Optimized profiles leverage GPU specific TensorRT-LLM options in order to achieve optimal throughput and latency, and using an optimized profile causes NIM to download a pre-compiled TensorRT-LLM engine.
Local build profiles use heuristics to choose a balanced set of options, and using a local build profile causes NIM to download the raw model weights and perform compilation on the local system. This can lead to longer startup times when deploying with a local build profile that has not been previously deployed and cached.
Optimization Targets#
optimized
profiles can have different optimization targets, catered to either minimize latency or maximize throughput.
These engine profiles are tagged as latency
and throughput
respectively in the profile name and the model manifest file included with the NIM.
latency
profiles are designed to minimize:
Time to First Token (TTFT): The latency between the initial inference request to the model and the return of the first token.
Inter-Token Latency (ITL): The latency between each token after the first.
throughput
profiles are designed to maximize:
Total Throughput per GPU: The total number of tokens generated per second by the NIM, divided by the number of GPUs used.
While there can be many differences between the throughput and latency variants to meet these different criteria, one of the most significant is that throughput variants utilize the minimum number of GPUs required to host a model (typically constrained by memory utilization). Latency variants use additional GPUs to decrease request latency at the cost of decreased total throughput per GPU relative to the throughput variant.
Quantization#
For some models and GPU configurations, quantized engines with reduced numerical precision are available.
These can be identified by the numeric format included in the profile name. For example, fp8
for models that have been quantized to 8-bit floating point values as opposed to fp16
for non-quantized 16-bit floating point values.
All quantized engines are rigorously tested to meet the same accuracy criteria as the default fp16
engines.
Because of this accuracy testing, and because quantization leads to reduced memory requirements and therefore significant improvements in both latency and throughput, fp8
models are chosen by default where available.
Quantized profiles fall into three main categories: optimized
, trtllm-buildable
, and generic
similar to the full precision profiles. The trtllm-buildable
profiles with quantization tag enable on-the-fly quantization of fp16
or bf16
models during the engine build process.
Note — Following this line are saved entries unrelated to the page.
import Summits.MatrixMultiplication.MatrixMultiplication.Theses.ThinBlockAlpha
import Summits.MatrixMultiplication.MatrixMultiplication.Theorems.RectangularThmB.Negative.TwoLegTranslate
import Literature.Computability.AlgebraicComplexity.GroupTheoreticMatMulThmBProofs
import Literature.Combinatorics.Additive.TricoloredSumFreeBound

/-!
# Line `singleton-restriction-template-tsf` — skeleton for crux `RectangularThmB`
# (stmt-MatrixMultiplication-10597, route `ThinBlockAlpha`, rank 4)

Crux (by name: `Summit.MatrixMultiplication.MatrixMultiplication.Theses.ThinBlockAlpha.RectangularThmB`):
`∀ ℓ, ∀ a ∈ (0,1), ∃ η > 0`, every STPP family in a finite abelian group of exponent `≤ ℓ` with `L`
blocks `⟨N, M, N⟩`, `N ≥ 2`, `N^a ≤ M`, has `L · N^{2+η} < |H|`.

## The line (idea card `Ideas/singleton-restriction-template-tsf.md`, ideator 2; triage r1-2 / r1-3: pass)

Write `J(ℓ, λ, η)` = `UltrathinPacking ℓ λ η` for the ULTRATHIN packing statement: every exponent-`≤ ℓ`
abelian STPP family of `L` blocks `(Aᵢ, {0}, Cᵢ)` (middle legs the singleton `{0}`; `|Aᵢ| = |Cᵢ| = N ≥ 2`)
with at least `N^λ` blocks has `L · N^{2+η} < |H|`.  For such a family the whole STPP is: the diagonal
rectangles `D_k = A_k − C_k` are perfect (`N²` elements), pairwise disjoint, and disjoint from every cross
rectangle `Aᵢ − Cⱼ` (`i ≠ j`) (triage r1-2 sharpening).

1. `SingletonRestriction` (M-ELIMINATION, the card's move (1); provable now, size M): `(∀ ℓ, ∀ λ > 0,
   ∃ η > 0, J(ℓ, λ, η)) → RectangularThmB`.  Restrict every `Bᵢ` to one point and translate block `i` by it
   (blockwise translation and sub-families preserve `IsSTPP`); `L`, `N`, `H` are unchanged; the thick
   family's single-block volume `N² M ≤ |H|` (`AddSimultaneousTPP.card_mul_card_mul_card_le`) turns
   `|H| ≤ L N^{2+η}` into `L ≥ M N^{-η} ≥ N^{a-η} ≥ N^{a/2}` once `η ≤ a/2`, so `J(ℓ, a/2, η₁)` with
   `η := min(η₁, a/2)` concludes.  Uses `0 < a` (λ = a/2 > 0) and passes `2 ≤ N` through — exactly the two
   load-bearing hypotheses of Disproof §A.
2. `ManyBlocks` (the MANY-BLOCKS end; provable now from the tree's PROVED
   `Literature.Combinatorics.Additive.AddSimultaneousTPP.exists_sum_rpow_le` = `Σ (|A||B||C|)^{2/3} ≤
   |H|^{1-δ_ℓ}` via `isSTPP_iff_addSimultaneousTPP`, size M — triage r1-3 (a): NOT from the named Thm B,
   which has no `L`-leverage): `∀ ℓ ∃ Λ₀ ∃ η₀ > 0, J(ℓ, Λ₀, η₀)`; indeed `L N^{4/3} ≤ (L N^{2+η₀})^{1-δ}`
   is absurd for `L ≥ N^{2/δ}`, `η₀ = 1/3`, `N ≥ 2`.
3. `FrameTSF` (TEMPLATE TSF, FRAME CASE, the card's move (2); provable now from the tree's PROVED Thm A
   `Literature.Combinatorics.Additive.exists_tricoloredSumFree_card_le`, size M): if all `Aᵢ` are cosets of
   one subgroup `V` and all `Cᵢ` cosets of one `W`, then `V ⊓ W = ⊥` (TPP), `|V ⊔ W| = N²`, and the labels
   `(ᾱᵢ, −γ̄ⱼ, γ̄_k − ᾱ_k)` form a tricolored sum-free set of size `L` in `H ⧸ (V ⊔ W)` (the three-index
   clause `(Aᵢ − Cⱼ) ∩ D_k = ∅`), so `L ≤ 3 (|H|/N²)^{1-δ_ℓ}` — i.e. `τ := |H|/(L N²) ≥ (L^δ/3)^{1/(1-δ)}`,
   the mechanism whose saving is a power of the NUMBER of blocks and therefore survives `a → 0`.
4. `FewBlocksCore` (THE OPEN CORE, HARDEST — the card's Transfer `C⁺` on the capped window, with the
   frame bound handed in as hypothesis): `FrameTSF → ∀ ℓ, ∀ 0 < λ ≤ Λ, ∃ η > 0`, every ultrathin family with
   `N^λ ≤ L ≤ N^Λ` has `L N^{2+η} < |H|`.  The card's programme: covering dichotomy (few blocks ⇒ a common
   frame up to index `N^{o(1)}` for most blocks) + PFR on near-templates ⇒ reduce to `FrameTSF` in a
   quotient; honest residual = heterogeneous punctured templates, which at `ℓ = 7`, `λ = 0.534` contains
   skew-local-strong-USP sub-capacity (triage r1-3 (b)).  STRONGER than the crux on this window (could fail
   where the crux holds: an ultrathin design family with `L = N^λ`, `τ = N^{o(1)}` — none known).

Composition (sorry-free): `rectangularThmB_of_parts : SingletonRestriction → ManyBlocks → FrameTSF →
FewBlocksCore → RectangularThmB` (case split `L ≤ N^{max λ Λ₀}` → core, else → many blocks; `η = min η₀ η₁`),
and `RectangularThmB_of : RectangularThmB` applies it to the four registered `stub_*` theorems.

Disproof used (`Cruxes/RectangularThmB/Disproof.lean`, cdisprove 2026-08-16T02:31Z): §A
`rectangularThmB_false_without_pos_a` — `0 < a` is consumed in stub 1 (λ := a/2; at `a = 0` the reduction
gives `L ≥ N^{-η}`, nothing, and `J(0)` is false: one coordinate block, `L = 1`); §A
`rectangularThmB_false_without_N_ge_two` — `2 ≤ N` is a hypothesis of `J` (stubs 2, 4) and is what makes
`N^x` monotone in the glue; §A `rectangularThmB_iff_small_a` / `Inner.mono_a` — the line is built for the
small-`a` tail: its `η(ℓ, a)` comes from `J(ℓ, a/2)`; §B `eta_le_a`, §C `not_uniform_eta`, §G2
`not_uniform_linear_eta` — consistent: on frames `η = λ δ_ℓ/(1-δ_ℓ) < λ ≤ a/2`, and `δ_ℓ → 0` as `ℓ → ∞`
(the cyclic family `cycRow` restricted to singletons has `L = 2n+1`, `τ → e`, exponent `2n+1 → ∞`: for fixed
`ℓ` finitely many families, each with `|H| > L N²`); §C `succ_mul_sq_le_card` / `no_finite_witness` (landed,
`Theorems/RectangularThmB/Negative/TwoLegTranslate.lean`, imported here and re-checked with this file) —
concerns `M ≥ 2`; after M-elimination its role is played by the nonempty cross rectangle `A₁ − C₂ ⊆ H ∖ ⊔D_k`
(`|H| ≥ L N² + N` for `L ≥ 2`), which is why `J` carries `N^λ ≤ L` (`L ≥ 2`) and the core a cap `L ≤ N^Λ`;
§F `inner_of_thmB` — the regime `a > a₀(ℓ)` is not used (stub 2 is its `L`-leveraged replacement on the
ultrathin family); `resists` item 5 ("it suffices to prove the crux for a ∈ (0, a₀]") is what stub 1
implements.  No stub is an instance of a refuted strengthening: stubs 2–4 quantify `∃ η` AFTER `ℓ, λ`
(never uniform in `λ`), and `ledger negatives --problem MatrixMultiplication` (4 entries: level-graded
Cohn–Umans, exact line/frame designs over growing fields, separable design flattening) is unrelated.
-/

set_option linter.dupNamespace false

namespace Summit.MatrixMultiplication.MatrixMultiplication.Cruxes.RectangularThmB.SingletonRestrictionTemplateTsf

open Literature.Computability.AlgebraicComplexity
open Summit.MatrixMultiplication.MatrixMultiplication.Theses.ThinBlockAlpha

noncomputable section

/-! ## The transferred object: ultrathin packings `J(ℓ, λ, η)` -/

/-- `J(ℓ, λ, η)` — **ultrathin packing bound**: in a finite abelian group of exponent `≤ ℓ`, every STPP
family of `L` blocks `(Aᵢ, {0}, Cᵢ)` with `|Aᵢ| = |Cᵢ| = N ≥ 2` and `N^λ ≤ L` satisfies
`L · N^{2+η} < |H|`.  (Middle legs normalised to `{0}` by blockwise translation, triage r1-2; the STPP of such
a family says: `D_k = A_k − C_k` perfect, pairwise disjoint, and disjoint from every `Aᵢ − Cⱼ`, `i ≠ j`.) -/
def UltrathinPacking (ℓ : ℕ) (lam η : ℝ) : Prop :=
  ∀ (H : Type) [AddCommGroup H] [Fintype H], AddMonoid.exponent H ≤ ℓ →
    ∀ (L N : ℕ) (A C : Fin L → Finset H),
      IsSTPP A (fun _ => ({0} : Finset H)) C → (∀ i, (A i).card = N ∧ (C i).card = N) →
        2 ≤ N → (N : ℝ) ^ lam ≤ L → (L : ℝ) * (N : ℝ) ^ (2 + η) < Fintype.card H

/-- `J` is antitone in `η`. -/
theorem UltrathinPacking.anti_eta {ℓ : ℕ} {lam η η' : ℝ} (hη : η' ≤ η)
    (h : UltrathinPacking ℓ lam η) : UltrathinPacking ℓ lam η' := by
  intro H _ _ hexp L N A C hS hc hN hL
  refine lt_of_le_of_lt ?_ (h H hexp L N A C hS hc hN hL)
  have hN1 : (1 : ℝ) ≤ N := by exact_mod_cast le_trans (by norm_num) hN
  exact mul_le_mul_of_nonneg_left (Real.rpow_le_rpow_of_exponent_le hN1 (by linarith))
    (Nat.cast_nonneg L)

/-- `J` is monotone in `λ` (more blocks demanded = fewer families). -/
theorem UltrathinPacking.mono_lam {ℓ : ℕ} {lam lam' η : ℝ} (hlam : lam ≤ lam')
    (h : UltrathinPacking ℓ lam η) : UltrathinPacking ℓ lam' η := by
  intro H _ _ hexp L N A C hS hc hN hL
  refine h H hexp L N A C hS hc hN (le_trans ?_ hL)
  have hN1 : (1 : ℝ) ≤ N := by exact_mod_cast le_trans (by norm_num) hN
  exact Real.rpow_le_rpow_of_exponent_le hN1 hlam

/-! ## The four stub statements -/

/-- STUB 1 — **singleton restriction (M-elimination)**, provable now (M): ultrathin packing bounds at
every positive block exponent `λ` imply the crux.  Given `(ℓ, a)`: take `η₁` from `J(ℓ, a/2)` and
`η := min (η₁, a/2)`; for a thin family either `L N^{2+η} < |H|` already, or `|H| ≤ L N^{2+η}` and then the
single-block volume `N² M ≤ |H|` (`AddSimultaneousTPP.card_mul_card_mul_card_le` through
`isSTPP_iff_addSimultaneousTPP`) with `M ≥ N^a` gives `N^{a/2} ≤ N^{a-η} ≤ L`; restricting each `Bᵢ` to one
point `bᵢ` and translating block `i` by `-bᵢ` yields an `IsSTPP A' (fun _ => {0}) C'` family with the same
`L, N, H`, to which `J` applies. -/
def SingletonRestriction : Prop :=
  (∀ ℓ : ℕ, ∀ lam : ℝ, 0 < lam → ∃ η : ℝ, 0 < η ∧ UltrathinPacking ℓ lam η) →
    Summit.MatrixMultiplication.MatrixMultiplication.Theses.ThinBlockAlpha.RectangularThmB

/-- STUB 2 — **many blocks** (TSF extraction on the ultrathin family itself), provable now (M): for every
`ℓ` some block exponent `Λ₀` and `η₀ > 0` have `J(ℓ, Λ₀, η₀)`.  From the PROVED tree inequality
`Σᵢ (|Aᵢ||Bᵢ||Cᵢ|)^{2/3} ≤ |H|^{1-δ}` (`AddSimultaneousTPP.exists_sum_rpow_le ℓ`, with `Bᵢ = {0}`):
`L N^{4/3} ≤ |H|^{1-δ}`; if `|H| ≤ L N^{2+1/3}` then `L^δ ≤ N^{(7/3)(1-δ) - 4/3} ≤ N`, impossible for
`L ≥ N^{2/δ}`, `N ≥ 2` (take `Λ₀ = 2/δ`, `η₀ = 1/3`, after shrinking `δ ≤ 1/2`). -/
def ManyBlocks : Prop :=
  ∀ ℓ : ℕ, ∃ Lam₀ η₀ : ℝ, 0 < η₀ ∧ UltrathinPacking ℓ Lam₀ η₀

/-- STUB 3 — **template TSF, frame case**, provable now (M): if every `Aᵢ` is a coset of one subgroup `V`
and every `Cᵢ` a coset of one subgroup `W`, then `L ≤ 3 (|H|/N²)^{1-δ}` with the `δ = δ_ℓ > 0` of the tree's
PROVED Thm A `Literature.Combinatorics.Additive.exists_tricoloredSumFree_card_le ℓ` (shrunk below `1`):
`V ⊓ W = ⊥` by the TPP of one block, `K := V ⊔ W` has `|K| = N²`, `H ⧸ K` has exponent `≤ ℓ` and
`|H|/N²` elements, and `i j k ↦ (mk αᵢ, mk (-γⱼ), mk (γ_k - α_k))` is `IsTricoloredSumFree` on `Fin L`
because `mk αᵢ - mk γⱼ = mk α_k - mk γ_k` iff `(Aᵢ - Cⱼ) ∩ (A_k - C_k) ≠ ∅` iff `i = j = k` (`IsSTPP` with
`t = t' = 0`).  KSS/Norin-tight: TSF-extremal label sets on one frame attain it (triage r1-2). -/
def FrameTSF : Prop :=
  ∀ ℓ : ℕ, ∃ δ : ℝ, 0 < δ ∧ δ < 1 ∧
    ∀ (H : Type) [AddCommGroup H] [Fintype H], AddMonoid.exponent H ≤ ℓ →
      ∀ (V W : AddSubgroup H) (L N : ℕ) (A C : Fin L → Finset H),
        IsSTPP A (fun _ => ({0} : Finset H)) C → (∀ i, (A i).card = N ∧ (C i).card = N) →
          (∀ i, ∃ α : H, ∀ x, x ∈ A i ↔ x - α ∈ V) → (∀ i, ∃ γ : H, ∀ x, x ∈ C i ↔ x - γ ∈ W) →
            (L : ℝ) ≤ 3 * ((Fintype.card H : ℝ) / (N : ℝ) ^ 2) ^ (1 - δ)

/-- STUB 4 — **the few-blocks core** (OPEN, HARDEST; the card's Transfer `C⁺` restricted to the window
`N^λ ≤ L ≤ N^Λ`, with the frame bound of stub 3 supplied as hypothesis = the target of the template
reduction): for every `ℓ` and `0 < λ ≤ Λ` some `η > 0` makes every exponent-`≤ ℓ` ultrathin STPP family
with `N ≥ 2` and `N^λ ≤ L ≤ N^Λ` satisfy `L N^{2+η} < |H|`.  Equivalently (powers of a family are
families): `inf { log(|H|/(L N²)) / log N }` over finite such families is positive.  Frames give
`η = λδ/(1-δ) - o(1)`; the programme for the rest (covering dichotomy, PFR on near-templates, heterogeneous
punctured templates ∋ skew-USP sub-capacity at `ℓ = 7`, `λ = 0.534`) is in the line card. -/
def FewBlocksCore : Prop :=
  FrameTSF →
    ∀ ℓ : ℕ, ∀ lam Lam : ℝ, 0 < lam → lam ≤ Lam → ∃ η : ℝ, 0 < η ∧
      ∀ (H : Type) [AddCommGroup H] [Fintype H], AddMonoid.exponent H ≤ ℓ →
        ∀ (L N : ℕ) (A C : Fin L → Finset H),
          IsSTPP A (fun _ => ({0} : Finset H)) C → (∀ i, (A i).card = N ∧ (C i).card = N) →
            2 ≤ N → (N : ℝ) ^ lam ≤ L → (L : ℝ) ≤ (N : ℝ) ^ Lam →
              (L : ℝ) * (N : ℝ) ^ (2 + η) < Fintype.card H

/-! ## Registered stubs -/

theorem stub_singletonRestriction : SingletonRestriction := by
  sorry

theorem stub_manyBlocks : ManyBlocks := by
  sorry

theorem stub_frameTSF : FrameTSF := by
  sorry

theorem stub_fewBlocksCore : FewBlocksCore := by
  sorry

/-! ## Composition (kernel-checked, no sorry of its own): the four stub statements imply the crux BY NAME

`rectangularThmB_of_parts` is a `def` on purpose (the skeleton audit takes THE theorem concluding the crux to
be the unique `theorem` with that conclusion, and admits no `Prop` hypotheses on it other than registered
obligations); `RectangularThmB_of` applies it to the four registered stubs. -/

set_option linter.defProp false in
/-- The glue: build `∀ ℓ, ∀ λ > 0, ∃ η > 0, J(ℓ, λ, η)` from the core (window `N^λ ≤ L ≤ N^{max λ Λ₀}`, fed
with the frame bound) and the many-blocks end (`L > N^{max λ Λ₀} ≥ N^{Λ₀}`), with `η := min η₀ η₁`, then
apply the singleton restriction.  Sorry-free. -/
def rectangularThmB_of_parts :
    SingletonRestriction → ManyBlocks → FrameTSF → FewBlocksCore →
      Summit.MatrixMultiplication.MatrixMultiplication.Theses.ThinBlockAlpha.RectangularThmB := by
  intro hSR hMany hFrame hCore
  refine hSR ?_
  intro ℓ lam hlam
  obtain ⟨Lam₀, η₀, hη₀, hMany'⟩ := hMany ℓ
  obtain ⟨η₁, hη₁, hCore'⟩ := hCore hFrame ℓ lam (max lam Lam₀) hlam (le_max_left _ _)
  refine ⟨min η₀ η₁, lt_min hη₀ hη₁, ?_⟩
  intro H _ _ hexp L N A C hS hcard hN hL
  have hN1 : (1 : ℝ) ≤ (N : ℝ) := by exact_mod_cast le_trans (by norm_num) hN
  by_cases hcap : (L : ℝ) ≤ (N : ℝ) ^ (max lam Lam₀)
  · -- few blocks: the core, weakened from `η₁` to `min η₀ η₁`
    exact lt_of_le_of_lt
      (mul_le_mul_of_nonneg_left
        (Real.rpow_le_rpow_of_exponent_le hN1 (by linarith [min_le_right η₀ η₁]))
        (Nat.cast_nonneg L))
      (hCore' H hexp L N A C hS hcard hN hL hcap)
  · -- many blocks: `N^{Λ₀} ≤ N^{max λ Λ₀} < L`
    have hL' : (N : ℝ) ^ Lam₀ ≤ L :=
      le_trans (Real.rpow_le_rpow_of_exponent_le hN1 (le_max_right _ _)) (not_le.mp hcap).le
    exact (hMany'.anti_eta (min_le_left η₀ η₁)) H hexp L N A C hS hcard hN hL'

/-- THE SKELETON THEOREM: the crux `RectangularThmB`, by name, from the four registered stubs (its only
sorries are theirs). -/
theorem RectangularThmB_of :
    Summit.MatrixMultiplication.MatrixMultiplication.Theses.ThinBlockAlpha.RectangularThmB :=
  rectangularThmB_of_parts stub_singletonRestriction stub_manyBlocks stub_frameTSF stub_fewBlocksCore

end

end Summit.MatrixMultiplication.MatrixMultiplication.Cruxes.RectangularThmB.SingletonRestrictionTemplateTsf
This step may temporarily require extra GPU memory to hold the original fp16
weights and perform necessary calibration. However, the resulting quantized engine reduces GPU memory usage during inference due to its lower precision. Importantly, once the quantized engine is cached after the first launch of the inference server, subsequent launches will only need enough GPU memory for inference, eliminating the need for the additional memory used during the initial quantization. NIM currently supports fp8 quantization of HF and Nemotron models.
For the calibration step in trtllm-buildable
profiles, users need to download cnn_dailymail
dataset or any custom dataset for better accuracy. We recommend using cnn_dailymail
for the models we support currently.
Note
The user is responsible for checking whether the dataset license is fit for the intended purpose.
Run
git clone https://huggingface.co/datasets/abisee/cnn_dailymail
Mount the dataset and launch NIM with the NIM_QUANTIZATION_CALIBRATION_DATASET set,
Note that the mounted path in the container should contain the string cnn_dailymail
in it. Note that the cnn_dailymail
repository root folder name should not be changed.
docker run ...
-v /path/to/downloaded/cnn_dailymail:/datasets/cnn_dailymail
-e NIM_QUANTIZATION_CALIBRATION_DATASET=/datasets/cnn_dailymail
...
To deploy non-quantized fp16
engines, follow the Profile Selection steps.